• DATA FOR PROCESSING:
import Mathlib
import HarnessLib
import Summits.HubbardSuperconductivity.HubbardSuperconductivity.Theorems.KLProgrammeKLRegimeEngineDressedAliasingDiff
import Summits.HubbardSuperconductivity.HubbardSuperconductivity.Theorems.KLProgrammeC4aTadpoleJetAssembly

/-!
# Route `KLProgramme`, crux K3 — gen-8 ENGINE-FLOW child (stmt-HubbardSuperconductivity-20437 `KLRegimeEngineV17F2`), stub (C) at `n = 0`,
# located item #22a «(C)-SCALE0-PT2», step (π2c-ii, generic half): CURVE JETS OF THE INTERPOLANT OF A SYMBOL THAT VANISHES ON THE CURVE ARE PURE ALIASING

Seat hubbard-kl-k3c5-p1 (g13; owner of #22a).  The MIXED door of the scale-`0` reading (`…FlowReadScaleZeroMixed.twoLegRead_frameZero_of_split_certD`,
p608958) takes, for the momentum-side piece `W_b`, the value / pinning / angular jets `k ≤ 4` of `H∘γ₀`, `H = evalM (symInterp L (loc(map S W_b)))`,
along the free Fermi curve `γ₀`.  For the Hartree CHAIN `W_b := Q_c` (π2b, p613532) the localised symbol is `F∘p` with a smooth `D₄`-symmetric
`2π`-periodic continuum symbol `F = G_c∘e` that VANISHES IDENTICALLY on `γ₀` (π2c-i, p614131: `G_c(0) = 0`).  This file is the generic
harmonic-analysis step: for ANY such `F` vanishing on a `C⁴` curve `γ`,
  `H∘γ = (H − F)∘γ`, `‖Dʲ(H − F)(q)‖ ≤ A_j := 2·3ʲ·D_F·(2/N)^{M−j−4}·4C₂` at EVERY `q` (`N = 2(L/4+1)`, `‖D^M F‖ ≤ D_F`, `M ≥ 8`, `C₂ = Σ_{k∈ℤ²}∏(1+kᵢ²)⁻¹`)
— p2's difference form of the aliasing bound (`…EngineDressedAliasingDiff.norm_iteratedFDeriv_evalM_symInterp_sub_symbol_le`) with the half-tail
dominated by c4a-1's quarter tail (`…C4aAliasingJetLemma.quarterTail_weighted_le`) — and then Faà di Bruno along `γ`
(`…PerturbedFermiCurveCompChainStruct.abs_iteratedDeriv_comp_le_bell`): `|H(γθ)| ≤ A₀`, `|(H∘γ)^{(k)}(θ)| ≤ bell4 A D k` (`1 ≤ k ≤ 4`).
The point (memo SCALE0-PT2-SIZING §5): one never bounds `‖DʲH(γθ)‖` by `‖DʲF‖ + alias` here — the transversal jets of `F` are huge (`∝ ω₀^{-j}`)
while `F∘γ ≡ 0`; only the DIFFERENCE is small.

* `tsum_halfTail_le_quarterTail` — the half-tail family `[L/2 < |ν₀| ∨ L/2 < |ν₁|]·‖F̂♭(ν)‖(|ν₀|+|ν₁|)ʲ` is dominated by the quarter-tail family;
* **`norm_iteratedFDeriv_evalM_symInterp_sub_symbol_le_of_deriv`** — `‖Dʲ[I_L(F∘p)](q) − DʲF(q)‖ ≤ 2·3ʲ·D_F·(2/N)^{M−j−4}·4C₂` (`j + 4 ≤ M`);
* **`abs_curveJets_evalM_symInterp_le_bell4_of_vanish`** — the value and the angular jets `k ≤ 4` of `H∘γ` when `F∘γ ≡ 0`.

Pure harmonic analysis; no definitions; nothing about the Hubbard model is asserted; nothing asserts any stub of 20437, K3 or superconductivity.
References: BGM 2006 §2.3 (2.17) [cite: BenfattoGiulianiMastropietro2006]; Boyd 2001 §4.5 Thm 19–20 [cite: Boyd2001]; Grafakos 2014 §3.3.3 [cite: Grafakos2014].
-/

noncomputable section

namespace Summit.HubbardSuperconductivity.HubbardSuperconductivity.Theorems.EngineV8

set_option linter.dupNamespace false -- summit = problem name (single-conjunct summit), D-0017

open Real Set MeasureTheory UnitAddTorus Finset Filter Literature.MathematicalPhysics.QuantumLattice Literature.Probability.LatticeModels
open Literature.Analysis.Fourier Literature.Analysis.FunctionSpaces
open Summit.HubbardSuperconductivity.HubbardSuperconductivity.Theorems.KLRegimeSplit
open Summit.HubbardSuperconductivity.HubbardSuperconductivity.Theorems.C4a
open Summit.HubbardSuperconductivity.HubbardSuperconductivity.Theorems.PerturbedFermiCurve

variable {L : ℕ}

/-! ## §1 Half tail ≤ quarter tail -/

/-- **The half-tail family is dominated by the quarter-tail family**, termwise and hence in sum (under order-`J` weighted summability, `j ≤ J`). -/
theorem tsum_halfTail_le_quarterTail {F : Momentum → ℝ}
    (hper : ∀ (j : Fin 2) (q : Momentum), F (q + EuclideanSpace.single j (2 * π)) = F q) {J : ℕ}
    (hw : Summable fun ν : Fin 2 → ℤ => ‖mFourierCoeff (symbolFlat F hper) ν‖ * (1 + ∑ i, |(ν i : ℝ)|) ^ J)
    {j : ℕ} (hj : j ≤ J) :
    ∑' ν : Fin 2 → ℤ, (if (L / 2 < (ν 0).natAbs ∨ L / 2 < (ν 1).natAbs) then
        ‖mFourierCoeff (symbolFlat F hper) ν‖ * (|((ν 0 : ℤ) : ℝ)| + |((ν 1 : ℤ) : ℝ)|) ^ j else 0) ≤
      ∑' η : Fin 2 → ℤ, (if ∃ i, L / 4 < (η i).natAbs then
        ‖mFourierCoeff (symbolFlat F hper) η‖ * (1 + ∑ i : Fin 2, |((η i : ℤ) : ℝ)|) ^ j else 0) := by
  have hwt : ∀ ν : Fin 2 → ℤ, (|((ν 0 : ℤ) : ℝ)| + |((ν 1 : ℤ) : ℝ)|) ^ j ≤ (1 + ∑ i : Fin 2, |((ν i : ℤ) : ℝ)|) ^ j := fun ν => by
    rw [Fin.sum_univ_two]
    exact pow_le_pow_left₀ (by positivity) (by linarith) j
  have hwJ : ∀ ν : Fin 2 → ℤ, (1 + ∑ i : Fin 2, |((ν i : ℤ) : ℝ)|) ^ j ≤ (1 + ∑ i : Fin 2, |((ν i : ℤ) : ℝ)|) ^ J := fun ν =>
    pow_le_pow_right₀ (by simp only [le_add_iff_nonneg_right]; positivity) hj
  have hS1 : Summable fun ν : Fin 2 → ℤ => (if (L / 2 < (ν 0).natAbs ∨ L / 2 < (ν 1).natAbs) then
      ‖mFourierCoeff (symbolFlat F hper) ν‖ * (|((ν 0 : ℤ) : ℝ)| + |((ν 1 : ℤ) : ℝ)|) ^ j else 0) := by
    refine Summable.of_nonneg_of_le (fun ν => by positivity) (fun ν => ?_) hw
    split_ifs
    · exact mul_le_mul_of_nonneg_left ((hwt ν).trans (hwJ ν)) (norm_nonneg _)
    · positivity
  have hS2 : Summable fun η : Fin 2 → ℤ => (if ∃ i, L / 4 < (η i).natAbs then
      ‖mFourierCoeff (symbolFlat F hper) η‖ * (1 + ∑ i : Fin 2, |((η i : ℤ) : ℝ)|) ^ j else 0) := by
    refine Summable.of_nonneg_of_le (fun ν => by positivity) (fun ν => ?_) hw
    split_ifs
    · exact mul_le_mul_of_nonneg_left (hwJ ν) (norm_nonneg _)
    · positivity
  refine Summable.tsum_le_tsum (fun ν => ?_) hS1 hS2
  by_cases h1 : L / 2 < (ν 0).natAbs ∨ L / 2 < (ν 1).natAbs
  · have h2 : ∃ i, L / 4 < (ν i).natAbs := by
      rcases h1 with h | h
      · exact ⟨0, by omega⟩
      · exact ⟨1, by omega⟩
    rw [if_pos h1, if_pos h2]
    exact mul_le_mul_of_nonneg_left (hwt ν) (norm_nonneg _)
  · rw [if_neg h1]
    split_ifs
    · positivity
    · exact le_rfl

/-! ## §2 The difference aliasing bound from a top-order derivative bound -/

/-- **`‖Dʲ[evalM (symInterp L (F∘p))](q) − DʲF(q)‖ ≤ 2·3ʲ·D_F·(2/N)^{M−j−4}·4C₂`** for a smooth `D₄`-symmetric `2π`-periodic `F` with `‖D^M F‖ ≤ D_F`
(`4 + j ≤ M`, `N = 2(L/4+1)`, `C₂ = Σ_{k∈ℤ²}∏ᵢ(1+kᵢ²)⁻¹`), at EVERY continuum momentum `q`. -/
theorem norm_iteratedFDeriv_evalM_symInterp_sub_symbol_le_of_deriv [NeZero L] {F : Momentum → ℝ}
    (hper : ∀ (j : Fin 2) (q : Momentum), F (q + EuclideanSpace.single j (2 * π)) = F q) (hF : ContDiff ℝ (⊤ : ℕ∞) F)
    (hrefl : ∀ p : Fin 2 → ℝ, F (WithLp.toLp 2 ![p 0, -p 1]) = F (WithLp.toLp 2 p))
    (hswap : ∀ p : Fin 2 → ℝ, F (WithLp.toLp 2 ![p 1, p 0]) = F (WithLp.toLp 2 p)) {Mdeg : ℕ} {DF : ℝ}
    (hDF : ∀ q : Momentum, ‖iteratedFDeriv ℝ Mdeg F q‖ ≤ DF) {j : ℕ} (hj : 4 + j ≤ Mdeg) (q : Momentum) :
    ‖iteratedFDeriv ℝ j (evalM (symInterp L (fun k : TorusSite 2 L => F (WithLp.toLp 2 (latticeMomentum L k))))) q -
        iteratedFDeriv ℝ j F q‖ ≤
      2 * ((3 : ℝ) ^ j * DF * (2 / ((2 * (L / 4 + 1) : ℕ) : ℝ)) ^ (Mdeg - j - 4) * (2 ^ 2 * ∑' k : Fin 2 → ℤ, ∏ i, (1 + (k i : ℝ) ^ 2)⁻¹)) := by
  have hflat := norm_partialDeriv_iterate_symbolFlat_le hper hF hDF
  have hw := summable_weighted_symbolFlat_of_deriv hper hF (M := Mdeg) (J := Mdeg - 4) (by omega) hflat
  have h1 := norm_iteratedFDeriv_evalM_symInterp_sub_symbol_le (L := L) hper hF hrefl hswap hw (j := j) (by omega) q
  have h2 := tsum_halfTail_le_quarterTail (L := L) hper hw (j := j) (by omega)
  have h3 := quarterTail_weighted_le (L := L) hper hF hj hflat
  have hπ : (2 * π) ^ Mdeg * DF / (2 * π) ^ Mdeg = DF := by
    rw [mul_comm, mul_div_assoc, div_self (by positivity), mul_one]
  rw [hπ] at h3
  linarith

/-! ## §3 Curve jets of the interpolant of a symbol vanishing on the curve -/

/-- **CURVE JETS OF THE INTERPOLANT OF A SYMBOL VANISHING ON THE CURVE ARE PURE ALIASING.**  `F` smooth, `2π`-periodic, `D₄`-symmetric,
`‖D^M F‖ ≤ D_F` (`M ≥ 8`); `γ` a `C⁴` curve with `‖γ^{(i)}‖ ≤ D i` (`1 ≤ i ≤ 4`) on which `F` VANISHES; `A j` any majorants of the aliasing
constants `2·3ʲ·D_F·(2/N)^{M−j−4}·4C₂` (`j ≤ 4`).  Then for `H = evalM (symInterp L (F∘p))`:
`|H(γθ)| ≤ A 0` and `|(H∘γ)^{(k)}(θ)| ≤ bell4 A D k` for `1 ≤ k ≤ 4`. -/
theorem abs_curveJets_evalM_symInterp_le_bell4_of_vanish [NeZero L] {F : Momentum → ℝ}
    (hper : ∀ (j : Fin 2) (q : Momentum), F (q + EuclideanSpace.single j (2 * π)) = F q) (hF : ContDiff ℝ (⊤ : ℕ∞) F)
    (hrefl : ∀ p : Fin 2 → ℝ, F (WithLp.toLp 2 ![p 0, -p 1]) = F (WithLp.toLp 2 p))
    (hswap : ∀ p : Fin 2 → ℝ, F (WithLp.toLp 2 ![p 1, p 0]) = F (WithLp.toLp 2 p)) {Mdeg : ℕ} (hM : 8 ≤ Mdeg) {DF : ℝ}
    (hDF : ∀ q : Momentum, ‖iteratedFDeriv ℝ Mdeg F q‖ ≤ DF)
    {γ : ℝ → Momentum} (hγ : ContDiff ℝ 4 γ) {D : ℕ → ℝ} (hD : ∀ θ : ℝ, ∀ i, 1 ≤ i → i ≤ 4 → ‖iteratedDeriv i γ θ‖ ≤ D i)
    (hFγ : ∀ θ, F (γ θ) = 0) {A : ℕ → ℝ}
    (hA : ∀ j ≤ 4, 2 * ((3 : ℝ) ^ j * DF * (2 / ((2 * (L / 4 + 1) : ℕ) : ℝ)) ^ (Mdeg - j - 4) *
      (2 ^ 2 * ∑' k : Fin 2 → ℤ, ∏ i, (1 + (k i : ℝ) ^ 2)⁻¹)) ≤ A j) (θ : ℝ) :
    |evalM (symInterp L (fun k : TorusSite 2 L => F (WithLp.toLp 2 (latticeMomentum L k)))) (γ θ)| ≤ A 0 ∧
      ∀ k, 1 ≤ k → k ≤ 4 →
        |iteratedDeriv k (fun θ : ℝ => evalM (symInterp L (fun k : TorusSite 2 L => F (WithLp.toLp 2 (latticeMomentum L k)))) (γ θ)) θ| ≤
          bell4 A D k := by
  set H : Momentum → ℝ := evalM (symInterp L (fun k : TorusSite 2 L => F (WithLp.toLp 2 (latticeMomentum L k)))) with hH
  have hHc : ContDiff ℝ (⊤ : ℕ∞) H := contDiff_evalM _
  -- the difference and its jets at every point
  have hdiff : ∀ j ≤ 4, ∀ q : Momentum, ‖iteratedFDeriv ℝ j (H - F) q‖ ≤ A j := fun j hj q => by
    rw [iteratedFDeriv_sub_apply (hHc.of_le (by exact_mod_cast le_top)).contDiffAt (hF.of_le (by exact_mod_cast le_top)).contDiffAt]
    exact (norm_iteratedFDeriv_evalM_symInterp_sub_symbol_le_of_deriv hper hF hrefl hswap hDF (j := j) (by omega) q).trans (hA j hj)
  -- along the curve the interpolant IS the difference
  have hcomp : (fun θ : ℝ => H (γ θ)) = (H - F) ∘ γ := by
    funext θ'; simp [hFγ θ']
  have hH4 : ContDiff ℝ 4 H := contDiff_evalM _
  have hF4 : ContDiff ℝ 4 F := hF.of_le (by exact WithTop.coe_le_coe.mpr le_top)
  have hGc : ContDiff ℝ 4 (H - F) := hH4.sub hF4
  refine ⟨?_, fun k hk1 hk4 => ?_⟩
  · have h0 := hdiff 0 (by norm_num) (γ θ)
    rw [norm_iteratedFDeriv_zero] at h0
    simpa [hFγ θ] using h0
  · rw [hcomp]
    obtain ⟨h1, h2, h3, h4⟩ := abs_iteratedDeriv_comp_le_bell (F := H - F) (γ := γ) hGc hγ (θ := θ) (M := A) (D := D)
      (fun k hk1 hk4 => hdiff k hk4 _) (hD θ)
    interval_cases k
    · simpa [bell4] using h1
    · simpa [bell4] using h2
    · simpa [bell4] using h3
    · simpa [bell4] using h4

end Summit.HubbardSuperconductivity.HubbardSuperconductivity.Theorems.EngineV8

end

• EXERCISE DIRECTIONS: The response must give every line from the material above that holds the string "Summits".

• EXERCISE SOLUTION:
import Summits.HubbardSuperconductivity.HubbardSuperconductivity.Theorems.KLProgrammeKLRegimeEngineDressedAliasingDiff
import Summits.HubbardSuperconductivity.HubbardSuperconductivity.Theorems.KLProgrammeC4aTadpoleJetAssembly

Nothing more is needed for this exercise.